**Work to complete:**
For each line below that contains the string "grid", copy that line.
Task material Block Start
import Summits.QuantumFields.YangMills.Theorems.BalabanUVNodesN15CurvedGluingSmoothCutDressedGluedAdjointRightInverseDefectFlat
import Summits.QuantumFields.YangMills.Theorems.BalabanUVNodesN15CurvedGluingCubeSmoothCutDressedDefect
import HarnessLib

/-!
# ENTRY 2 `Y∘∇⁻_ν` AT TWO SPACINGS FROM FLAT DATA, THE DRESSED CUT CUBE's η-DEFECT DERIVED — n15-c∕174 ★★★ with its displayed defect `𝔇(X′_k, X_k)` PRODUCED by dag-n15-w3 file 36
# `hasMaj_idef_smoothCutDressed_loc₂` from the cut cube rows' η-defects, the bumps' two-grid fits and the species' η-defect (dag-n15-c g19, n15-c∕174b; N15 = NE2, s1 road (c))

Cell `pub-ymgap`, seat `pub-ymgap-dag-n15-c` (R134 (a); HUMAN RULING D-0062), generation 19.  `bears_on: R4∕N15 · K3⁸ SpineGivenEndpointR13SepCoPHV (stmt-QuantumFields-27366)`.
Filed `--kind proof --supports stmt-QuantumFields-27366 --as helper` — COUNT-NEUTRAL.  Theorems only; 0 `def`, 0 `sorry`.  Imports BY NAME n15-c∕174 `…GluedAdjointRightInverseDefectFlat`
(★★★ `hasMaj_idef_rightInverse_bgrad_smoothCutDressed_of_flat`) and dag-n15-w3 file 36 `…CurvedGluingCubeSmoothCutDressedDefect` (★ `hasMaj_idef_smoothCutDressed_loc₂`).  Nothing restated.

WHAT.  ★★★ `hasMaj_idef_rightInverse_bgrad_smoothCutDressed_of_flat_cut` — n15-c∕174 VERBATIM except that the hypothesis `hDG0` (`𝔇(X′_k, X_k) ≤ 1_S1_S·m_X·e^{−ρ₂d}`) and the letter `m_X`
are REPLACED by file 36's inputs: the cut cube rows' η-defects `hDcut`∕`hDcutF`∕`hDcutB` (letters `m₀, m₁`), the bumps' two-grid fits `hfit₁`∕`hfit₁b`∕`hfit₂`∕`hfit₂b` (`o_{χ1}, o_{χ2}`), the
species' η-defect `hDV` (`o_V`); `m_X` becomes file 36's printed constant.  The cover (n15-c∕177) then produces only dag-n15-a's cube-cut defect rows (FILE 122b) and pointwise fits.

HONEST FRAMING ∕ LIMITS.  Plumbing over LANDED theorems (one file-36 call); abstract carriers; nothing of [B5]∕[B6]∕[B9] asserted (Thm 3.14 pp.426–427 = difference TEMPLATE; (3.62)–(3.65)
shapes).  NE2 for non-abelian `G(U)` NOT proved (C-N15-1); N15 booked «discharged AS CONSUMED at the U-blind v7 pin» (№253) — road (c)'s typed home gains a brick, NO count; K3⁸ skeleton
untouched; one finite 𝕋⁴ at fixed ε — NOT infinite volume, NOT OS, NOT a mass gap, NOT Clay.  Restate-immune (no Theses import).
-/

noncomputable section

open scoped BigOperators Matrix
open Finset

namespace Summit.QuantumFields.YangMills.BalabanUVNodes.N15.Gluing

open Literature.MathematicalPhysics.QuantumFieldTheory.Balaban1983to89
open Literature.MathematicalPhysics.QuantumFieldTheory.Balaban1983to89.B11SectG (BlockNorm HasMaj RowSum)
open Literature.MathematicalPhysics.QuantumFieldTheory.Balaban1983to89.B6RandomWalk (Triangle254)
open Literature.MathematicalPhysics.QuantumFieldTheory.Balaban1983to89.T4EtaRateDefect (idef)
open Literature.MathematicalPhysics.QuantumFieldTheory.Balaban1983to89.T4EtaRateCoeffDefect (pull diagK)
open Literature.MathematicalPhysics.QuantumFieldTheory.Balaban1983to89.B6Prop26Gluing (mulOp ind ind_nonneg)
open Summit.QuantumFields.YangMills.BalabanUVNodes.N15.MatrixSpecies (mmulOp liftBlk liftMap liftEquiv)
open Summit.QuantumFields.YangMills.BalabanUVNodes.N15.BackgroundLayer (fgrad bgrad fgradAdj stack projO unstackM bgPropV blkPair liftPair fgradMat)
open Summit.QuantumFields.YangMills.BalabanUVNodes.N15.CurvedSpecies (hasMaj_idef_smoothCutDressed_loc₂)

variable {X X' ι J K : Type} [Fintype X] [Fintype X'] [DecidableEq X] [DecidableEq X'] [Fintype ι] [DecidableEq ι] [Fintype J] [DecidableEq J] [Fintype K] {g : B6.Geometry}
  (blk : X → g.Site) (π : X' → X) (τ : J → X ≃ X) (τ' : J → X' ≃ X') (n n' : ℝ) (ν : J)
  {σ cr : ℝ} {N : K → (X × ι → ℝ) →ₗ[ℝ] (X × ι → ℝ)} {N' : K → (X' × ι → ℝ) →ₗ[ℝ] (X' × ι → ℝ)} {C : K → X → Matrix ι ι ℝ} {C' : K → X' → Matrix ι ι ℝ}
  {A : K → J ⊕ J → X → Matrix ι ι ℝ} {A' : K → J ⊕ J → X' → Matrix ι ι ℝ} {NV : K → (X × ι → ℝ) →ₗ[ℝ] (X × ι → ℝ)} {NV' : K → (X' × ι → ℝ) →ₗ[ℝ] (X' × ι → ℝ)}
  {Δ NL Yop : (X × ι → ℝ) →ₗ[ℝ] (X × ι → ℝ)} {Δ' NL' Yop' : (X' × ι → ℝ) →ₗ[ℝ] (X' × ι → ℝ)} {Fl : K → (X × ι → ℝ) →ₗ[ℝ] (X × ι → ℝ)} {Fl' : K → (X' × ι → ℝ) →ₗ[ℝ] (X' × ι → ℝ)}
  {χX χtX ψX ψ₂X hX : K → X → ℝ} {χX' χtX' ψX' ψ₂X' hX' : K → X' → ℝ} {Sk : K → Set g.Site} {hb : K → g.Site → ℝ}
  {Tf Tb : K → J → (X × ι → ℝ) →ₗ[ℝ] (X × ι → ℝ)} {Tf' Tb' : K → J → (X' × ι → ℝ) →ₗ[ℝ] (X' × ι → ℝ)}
Task material Block End
**Answer space:**
# `hasMaj_idef_smoothCutDressed_loc₂` from the cut cube rows' η-defects, the bumps' two-grid fits and the species' η-defect (dag-n15-c g19, n15-c∕174b; N15 = NE2, s1 road (c))
are REPLACED by file 36's inputs: the cut cube rows' η-defects `hDcut`∕`hDcutF`∕`hDcutB` (letters `m₀, m₁`), the bumps' two-grid fits `hfit₁`∕`hfit₁b`∕`hfit₂`∕`hfit₂b` (`o_{χ1}, o_{χ2}`), the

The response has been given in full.